=== Begin Enclosure ===
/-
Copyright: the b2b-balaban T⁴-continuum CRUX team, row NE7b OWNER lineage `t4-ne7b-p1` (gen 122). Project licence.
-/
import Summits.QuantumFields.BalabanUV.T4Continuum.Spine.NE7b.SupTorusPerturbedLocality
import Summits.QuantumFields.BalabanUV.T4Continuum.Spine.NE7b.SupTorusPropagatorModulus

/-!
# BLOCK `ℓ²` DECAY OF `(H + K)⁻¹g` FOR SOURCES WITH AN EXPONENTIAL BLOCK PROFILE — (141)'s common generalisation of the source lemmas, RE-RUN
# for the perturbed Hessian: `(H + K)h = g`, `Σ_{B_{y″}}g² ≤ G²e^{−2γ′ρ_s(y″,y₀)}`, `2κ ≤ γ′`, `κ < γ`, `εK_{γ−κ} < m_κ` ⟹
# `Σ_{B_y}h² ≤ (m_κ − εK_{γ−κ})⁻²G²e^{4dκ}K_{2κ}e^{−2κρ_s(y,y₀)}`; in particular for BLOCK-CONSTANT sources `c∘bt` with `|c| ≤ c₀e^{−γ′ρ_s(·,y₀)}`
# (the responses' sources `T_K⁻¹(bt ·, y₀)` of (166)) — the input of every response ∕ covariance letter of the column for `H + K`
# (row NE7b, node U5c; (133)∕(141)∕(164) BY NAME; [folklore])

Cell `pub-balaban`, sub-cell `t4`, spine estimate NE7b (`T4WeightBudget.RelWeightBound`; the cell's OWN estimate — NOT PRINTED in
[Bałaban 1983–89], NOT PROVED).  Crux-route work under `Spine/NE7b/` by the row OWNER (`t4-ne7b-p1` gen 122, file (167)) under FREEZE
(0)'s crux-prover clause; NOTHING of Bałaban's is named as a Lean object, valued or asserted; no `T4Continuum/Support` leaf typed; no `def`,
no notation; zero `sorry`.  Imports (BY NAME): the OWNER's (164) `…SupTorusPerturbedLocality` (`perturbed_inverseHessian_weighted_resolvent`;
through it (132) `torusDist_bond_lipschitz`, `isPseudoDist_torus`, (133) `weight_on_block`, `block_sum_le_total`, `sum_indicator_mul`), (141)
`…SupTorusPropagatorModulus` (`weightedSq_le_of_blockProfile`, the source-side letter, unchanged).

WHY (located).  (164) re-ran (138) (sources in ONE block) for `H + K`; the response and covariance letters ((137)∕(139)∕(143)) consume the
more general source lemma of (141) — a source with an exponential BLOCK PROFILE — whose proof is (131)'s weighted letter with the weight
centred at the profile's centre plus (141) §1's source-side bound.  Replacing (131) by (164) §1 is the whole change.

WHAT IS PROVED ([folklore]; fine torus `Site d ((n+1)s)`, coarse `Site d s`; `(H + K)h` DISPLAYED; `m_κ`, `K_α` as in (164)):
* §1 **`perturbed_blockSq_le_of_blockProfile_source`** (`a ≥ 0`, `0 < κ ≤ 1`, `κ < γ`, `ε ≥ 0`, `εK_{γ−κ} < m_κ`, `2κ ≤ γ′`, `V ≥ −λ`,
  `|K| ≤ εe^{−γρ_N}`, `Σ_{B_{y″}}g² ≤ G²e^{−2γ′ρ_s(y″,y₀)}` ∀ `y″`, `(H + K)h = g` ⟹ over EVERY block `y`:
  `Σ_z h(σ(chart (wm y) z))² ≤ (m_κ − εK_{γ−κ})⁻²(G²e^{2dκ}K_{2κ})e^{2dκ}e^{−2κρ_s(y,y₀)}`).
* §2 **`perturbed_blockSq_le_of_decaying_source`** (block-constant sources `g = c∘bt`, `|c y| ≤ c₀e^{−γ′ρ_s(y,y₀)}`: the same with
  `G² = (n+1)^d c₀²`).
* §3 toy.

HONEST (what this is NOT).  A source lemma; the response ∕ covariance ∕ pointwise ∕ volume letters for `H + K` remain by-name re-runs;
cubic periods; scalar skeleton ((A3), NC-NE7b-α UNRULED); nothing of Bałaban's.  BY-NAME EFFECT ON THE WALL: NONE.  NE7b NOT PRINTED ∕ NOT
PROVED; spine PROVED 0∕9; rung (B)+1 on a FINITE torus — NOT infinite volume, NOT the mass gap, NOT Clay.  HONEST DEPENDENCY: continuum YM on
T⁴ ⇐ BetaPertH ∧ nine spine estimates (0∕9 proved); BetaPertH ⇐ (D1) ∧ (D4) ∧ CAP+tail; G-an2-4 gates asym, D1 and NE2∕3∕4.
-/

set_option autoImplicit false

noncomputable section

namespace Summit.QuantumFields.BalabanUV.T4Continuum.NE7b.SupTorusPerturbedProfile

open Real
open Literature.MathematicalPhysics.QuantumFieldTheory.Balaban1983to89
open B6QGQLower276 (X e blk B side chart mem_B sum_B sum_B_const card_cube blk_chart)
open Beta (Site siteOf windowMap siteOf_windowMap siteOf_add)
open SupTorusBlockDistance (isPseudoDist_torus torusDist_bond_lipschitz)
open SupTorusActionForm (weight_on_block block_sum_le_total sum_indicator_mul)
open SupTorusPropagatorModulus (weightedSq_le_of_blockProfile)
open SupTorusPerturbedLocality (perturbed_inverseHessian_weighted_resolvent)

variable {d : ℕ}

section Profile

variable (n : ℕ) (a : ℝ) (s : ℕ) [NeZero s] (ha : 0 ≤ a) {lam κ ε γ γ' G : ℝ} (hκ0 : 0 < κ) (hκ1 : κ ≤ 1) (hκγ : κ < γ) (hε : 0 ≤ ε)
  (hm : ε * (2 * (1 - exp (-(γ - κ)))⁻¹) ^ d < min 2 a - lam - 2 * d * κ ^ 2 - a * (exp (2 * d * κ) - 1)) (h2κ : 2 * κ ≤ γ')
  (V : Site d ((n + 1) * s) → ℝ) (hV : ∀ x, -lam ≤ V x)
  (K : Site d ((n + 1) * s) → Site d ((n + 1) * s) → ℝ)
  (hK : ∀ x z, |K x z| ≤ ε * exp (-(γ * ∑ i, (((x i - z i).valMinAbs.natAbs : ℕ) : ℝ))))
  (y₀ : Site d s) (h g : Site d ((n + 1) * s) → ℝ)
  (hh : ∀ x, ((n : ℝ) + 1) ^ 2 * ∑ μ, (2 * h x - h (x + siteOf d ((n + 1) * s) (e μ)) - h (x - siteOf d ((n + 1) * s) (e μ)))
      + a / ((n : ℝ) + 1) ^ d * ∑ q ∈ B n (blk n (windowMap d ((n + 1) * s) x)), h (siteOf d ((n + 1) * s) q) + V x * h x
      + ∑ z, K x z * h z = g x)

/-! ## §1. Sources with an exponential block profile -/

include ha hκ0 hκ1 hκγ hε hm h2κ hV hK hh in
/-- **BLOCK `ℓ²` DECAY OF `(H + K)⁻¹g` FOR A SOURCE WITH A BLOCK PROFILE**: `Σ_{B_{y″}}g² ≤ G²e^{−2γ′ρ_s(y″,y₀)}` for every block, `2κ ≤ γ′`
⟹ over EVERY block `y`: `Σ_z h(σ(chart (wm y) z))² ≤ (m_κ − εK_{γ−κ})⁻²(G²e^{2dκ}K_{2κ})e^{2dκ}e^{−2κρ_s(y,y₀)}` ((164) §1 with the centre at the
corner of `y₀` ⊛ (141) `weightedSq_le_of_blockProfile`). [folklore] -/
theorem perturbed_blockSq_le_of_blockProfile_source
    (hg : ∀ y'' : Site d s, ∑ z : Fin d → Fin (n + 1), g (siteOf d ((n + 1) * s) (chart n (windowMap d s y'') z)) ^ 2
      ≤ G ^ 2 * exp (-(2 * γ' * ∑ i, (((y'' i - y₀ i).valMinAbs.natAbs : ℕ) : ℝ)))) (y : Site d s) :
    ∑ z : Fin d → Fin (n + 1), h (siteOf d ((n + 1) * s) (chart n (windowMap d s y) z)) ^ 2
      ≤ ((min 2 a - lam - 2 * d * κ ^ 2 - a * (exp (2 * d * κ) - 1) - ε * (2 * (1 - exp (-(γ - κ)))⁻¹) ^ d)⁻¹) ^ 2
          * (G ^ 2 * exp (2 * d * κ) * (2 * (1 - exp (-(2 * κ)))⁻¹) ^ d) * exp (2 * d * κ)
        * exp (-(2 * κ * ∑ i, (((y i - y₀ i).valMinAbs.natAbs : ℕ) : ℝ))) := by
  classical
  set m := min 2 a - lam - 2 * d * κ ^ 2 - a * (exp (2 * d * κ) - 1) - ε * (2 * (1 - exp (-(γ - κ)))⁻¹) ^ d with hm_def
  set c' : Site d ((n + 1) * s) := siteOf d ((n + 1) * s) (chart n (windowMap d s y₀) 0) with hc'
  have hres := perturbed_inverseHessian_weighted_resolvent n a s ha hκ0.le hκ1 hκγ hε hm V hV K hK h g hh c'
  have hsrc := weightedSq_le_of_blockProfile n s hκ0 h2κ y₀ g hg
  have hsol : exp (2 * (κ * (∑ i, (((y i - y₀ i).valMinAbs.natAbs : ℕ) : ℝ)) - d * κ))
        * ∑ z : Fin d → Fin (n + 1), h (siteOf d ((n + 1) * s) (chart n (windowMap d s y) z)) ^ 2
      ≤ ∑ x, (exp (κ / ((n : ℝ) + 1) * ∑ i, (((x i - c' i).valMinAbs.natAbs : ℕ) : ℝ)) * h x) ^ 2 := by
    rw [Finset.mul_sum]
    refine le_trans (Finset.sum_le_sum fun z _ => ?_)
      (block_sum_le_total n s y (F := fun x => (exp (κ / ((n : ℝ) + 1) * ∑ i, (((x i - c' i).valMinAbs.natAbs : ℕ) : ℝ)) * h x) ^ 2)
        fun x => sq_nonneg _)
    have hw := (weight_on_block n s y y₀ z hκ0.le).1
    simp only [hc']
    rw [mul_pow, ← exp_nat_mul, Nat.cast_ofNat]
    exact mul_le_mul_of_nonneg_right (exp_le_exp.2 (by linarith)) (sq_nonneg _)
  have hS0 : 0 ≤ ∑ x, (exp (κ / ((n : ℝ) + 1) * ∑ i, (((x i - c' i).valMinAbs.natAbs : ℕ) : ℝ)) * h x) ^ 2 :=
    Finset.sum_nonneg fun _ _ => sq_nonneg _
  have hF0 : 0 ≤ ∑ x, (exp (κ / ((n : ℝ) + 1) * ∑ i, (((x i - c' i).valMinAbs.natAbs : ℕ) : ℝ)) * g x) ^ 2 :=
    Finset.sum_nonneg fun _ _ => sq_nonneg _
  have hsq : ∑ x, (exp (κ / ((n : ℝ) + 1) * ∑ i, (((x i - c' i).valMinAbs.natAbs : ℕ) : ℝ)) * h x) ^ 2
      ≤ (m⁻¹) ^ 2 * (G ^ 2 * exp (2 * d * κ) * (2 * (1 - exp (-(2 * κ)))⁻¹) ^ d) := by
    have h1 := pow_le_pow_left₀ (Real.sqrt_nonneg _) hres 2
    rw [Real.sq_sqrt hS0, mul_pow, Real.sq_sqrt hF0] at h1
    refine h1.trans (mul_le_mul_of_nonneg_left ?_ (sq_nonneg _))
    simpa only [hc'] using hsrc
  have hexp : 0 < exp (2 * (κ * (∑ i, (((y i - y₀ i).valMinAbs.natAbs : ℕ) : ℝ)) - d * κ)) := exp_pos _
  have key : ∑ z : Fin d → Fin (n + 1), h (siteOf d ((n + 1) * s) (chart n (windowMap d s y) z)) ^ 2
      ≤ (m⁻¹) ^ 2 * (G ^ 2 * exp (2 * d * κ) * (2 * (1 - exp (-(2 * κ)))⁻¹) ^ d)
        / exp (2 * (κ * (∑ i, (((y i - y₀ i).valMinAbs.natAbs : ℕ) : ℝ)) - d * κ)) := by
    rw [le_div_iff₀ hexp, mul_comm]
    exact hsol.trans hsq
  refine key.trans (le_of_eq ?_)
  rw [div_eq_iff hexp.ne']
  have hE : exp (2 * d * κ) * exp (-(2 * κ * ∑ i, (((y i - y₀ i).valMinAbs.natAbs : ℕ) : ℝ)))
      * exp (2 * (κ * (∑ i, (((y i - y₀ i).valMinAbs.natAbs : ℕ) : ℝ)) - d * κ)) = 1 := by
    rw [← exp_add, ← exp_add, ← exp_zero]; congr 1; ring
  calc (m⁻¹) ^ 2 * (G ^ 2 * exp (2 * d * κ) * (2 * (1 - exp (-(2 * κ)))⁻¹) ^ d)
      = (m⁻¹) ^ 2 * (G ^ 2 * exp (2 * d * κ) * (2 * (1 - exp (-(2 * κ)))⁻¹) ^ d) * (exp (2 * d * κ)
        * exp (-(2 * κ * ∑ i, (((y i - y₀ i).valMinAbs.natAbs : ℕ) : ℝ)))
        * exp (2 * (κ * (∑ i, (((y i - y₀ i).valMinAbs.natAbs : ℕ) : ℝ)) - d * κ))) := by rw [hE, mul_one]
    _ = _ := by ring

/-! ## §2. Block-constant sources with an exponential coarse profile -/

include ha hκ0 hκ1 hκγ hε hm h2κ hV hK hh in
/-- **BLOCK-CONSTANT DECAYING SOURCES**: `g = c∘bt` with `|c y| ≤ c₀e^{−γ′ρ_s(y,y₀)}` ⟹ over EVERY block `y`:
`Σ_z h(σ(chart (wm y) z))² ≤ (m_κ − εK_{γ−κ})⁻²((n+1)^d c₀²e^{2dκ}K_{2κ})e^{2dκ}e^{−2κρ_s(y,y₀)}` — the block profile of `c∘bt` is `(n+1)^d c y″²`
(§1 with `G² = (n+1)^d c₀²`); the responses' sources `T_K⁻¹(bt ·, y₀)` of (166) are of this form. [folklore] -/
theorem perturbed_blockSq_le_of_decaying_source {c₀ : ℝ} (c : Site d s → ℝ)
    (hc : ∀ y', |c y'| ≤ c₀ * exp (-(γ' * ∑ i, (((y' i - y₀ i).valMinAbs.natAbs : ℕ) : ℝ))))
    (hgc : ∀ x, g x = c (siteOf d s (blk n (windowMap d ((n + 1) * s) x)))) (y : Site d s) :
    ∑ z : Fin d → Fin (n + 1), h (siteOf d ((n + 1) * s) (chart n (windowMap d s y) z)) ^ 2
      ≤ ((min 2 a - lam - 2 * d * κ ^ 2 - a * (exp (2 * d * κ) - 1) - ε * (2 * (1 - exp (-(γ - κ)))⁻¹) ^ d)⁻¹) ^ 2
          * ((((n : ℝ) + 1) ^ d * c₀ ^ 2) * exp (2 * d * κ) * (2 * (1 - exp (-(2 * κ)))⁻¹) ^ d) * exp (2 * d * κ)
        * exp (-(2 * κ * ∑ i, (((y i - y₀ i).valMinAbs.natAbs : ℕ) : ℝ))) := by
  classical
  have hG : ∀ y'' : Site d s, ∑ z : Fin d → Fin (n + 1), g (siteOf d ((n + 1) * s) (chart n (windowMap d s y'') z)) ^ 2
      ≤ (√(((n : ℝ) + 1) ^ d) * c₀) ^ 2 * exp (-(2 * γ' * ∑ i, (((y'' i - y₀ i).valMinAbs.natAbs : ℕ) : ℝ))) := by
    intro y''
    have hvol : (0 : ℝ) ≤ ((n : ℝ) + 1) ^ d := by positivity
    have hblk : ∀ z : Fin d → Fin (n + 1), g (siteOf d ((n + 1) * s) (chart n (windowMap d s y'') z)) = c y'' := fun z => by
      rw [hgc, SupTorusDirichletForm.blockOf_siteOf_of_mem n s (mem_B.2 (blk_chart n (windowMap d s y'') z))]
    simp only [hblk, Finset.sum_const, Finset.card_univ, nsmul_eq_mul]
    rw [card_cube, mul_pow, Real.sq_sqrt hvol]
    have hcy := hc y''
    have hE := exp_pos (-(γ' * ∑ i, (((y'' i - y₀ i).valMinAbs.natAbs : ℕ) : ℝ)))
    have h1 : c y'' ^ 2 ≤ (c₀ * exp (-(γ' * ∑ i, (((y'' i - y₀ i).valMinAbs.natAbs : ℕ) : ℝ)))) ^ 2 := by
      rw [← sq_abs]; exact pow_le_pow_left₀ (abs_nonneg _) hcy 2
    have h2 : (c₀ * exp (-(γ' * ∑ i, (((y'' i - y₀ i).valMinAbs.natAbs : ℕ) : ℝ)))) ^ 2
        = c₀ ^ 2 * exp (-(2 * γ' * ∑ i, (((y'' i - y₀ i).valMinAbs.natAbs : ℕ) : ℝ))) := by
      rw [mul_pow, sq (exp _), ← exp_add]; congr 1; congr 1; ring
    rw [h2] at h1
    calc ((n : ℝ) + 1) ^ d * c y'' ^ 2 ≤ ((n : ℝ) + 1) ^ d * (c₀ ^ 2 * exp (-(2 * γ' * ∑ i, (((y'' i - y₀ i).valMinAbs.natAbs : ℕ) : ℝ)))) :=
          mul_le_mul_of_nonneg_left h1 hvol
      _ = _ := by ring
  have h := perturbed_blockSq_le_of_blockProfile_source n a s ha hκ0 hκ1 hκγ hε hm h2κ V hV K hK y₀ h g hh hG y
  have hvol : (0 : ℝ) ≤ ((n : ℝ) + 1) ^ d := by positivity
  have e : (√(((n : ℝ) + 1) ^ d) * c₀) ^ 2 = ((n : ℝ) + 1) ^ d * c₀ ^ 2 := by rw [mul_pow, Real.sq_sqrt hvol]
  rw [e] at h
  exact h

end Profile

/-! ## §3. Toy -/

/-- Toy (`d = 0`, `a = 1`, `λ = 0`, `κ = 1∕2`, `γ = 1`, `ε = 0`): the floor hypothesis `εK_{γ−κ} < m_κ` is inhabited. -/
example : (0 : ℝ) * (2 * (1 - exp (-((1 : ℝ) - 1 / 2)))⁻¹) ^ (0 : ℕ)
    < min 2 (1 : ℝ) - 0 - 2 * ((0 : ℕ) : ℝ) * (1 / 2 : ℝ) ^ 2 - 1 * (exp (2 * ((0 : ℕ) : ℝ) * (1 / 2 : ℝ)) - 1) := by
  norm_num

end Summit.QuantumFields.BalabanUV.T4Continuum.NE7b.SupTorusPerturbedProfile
=== End Enclosure ===
* **WHAT THE TASK ASKS**: Every line between the one that contains "have h1 : c" and the last line of the listing, both included, should be retyped exactly, with nothing else added.

* **COMPLETED EXERCISE**:
    have h1 : c y'' ^ 2 ≤ (c₀ * exp (-(γ' * ∑ i, (((y'' i - y₀ i).valMinAbs.natAbs : ℕ) : ℝ)))) ^ 2 := by
      rw [← sq_abs]; exact pow_le_pow_left₀ (abs_nonneg _) hcy 2
    have h2 : (c₀ * exp (-(γ' * ∑ i, (((y'' i - y₀ i).valMinAbs.natAbs : ℕ) : ℝ)))) ^ 2
        = c₀ ^ 2 * exp (-(2 * γ' * ∑ i, (((y'' i - y₀ i).valMinAbs.natAbs : ℕ) : ℝ))) := by
      rw [mul_pow, sq (exp _), ← exp_add]; congr 1; congr 1; ring
    rw [h2] at h1
    calc ((n : ℝ) + 1) ^ d * c y'' ^ 2 ≤ ((n : ℝ) + 1) ^ d * (c₀ ^ 2 * exp (-(2 * γ' * ∑ i, (((y'' i - y₀ i).valMinAbs.natAbs : ℕ) : ℝ)))) :=
          mul_le_mul_of_nonneg_left h1 hvol
      _ = _ := by ring
  have h := perturbed_blockSq_le_of_blockProfile_source n a s ha hκ0 hκ1 hκγ hε hm h2κ V hV K hK y₀ h g hh hG y
  have hvol : (0 : ℝ) ≤ ((n : ℝ) + 1) ^ d := by positivity
  have e : (√(((n : ℝ) + 1) ^ d) * c₀) ^ 2 = ((n : ℝ) + 1) ^ d * c₀ ^ 2 := by rw [mul_pow, Real.sq_sqrt hvol]
  rw [e] at h
  exact h

end Profile

/-! ## §3. Toy -/

/-- Toy (`d = 0`, `a = 1`, `λ = 0`, `κ = 1∕2`, `γ = 1`, `ε = 0`): the floor hypothesis `εK_{γ−κ} < m_κ` is inhabited. -/
example : (0 : ℝ) * (2 * (1 - exp (-((1 : ℝ) - 1 / 2)))⁻¹) ^ (0 : ℕ)
    < min 2 (1 : ℝ) - 0 - 2 * ((0 : ℕ) : ℝ) * (1 / 2 : ℝ) ^ 2 - 1 * (exp (2 * ((0 : ℕ) : ℝ) * (1 / 2 : ℝ)) - 1) := by
  norm_num

end Summit.QuantumFields.BalabanUV.T4Continuum.NE7b.SupTorusPerturbedProfile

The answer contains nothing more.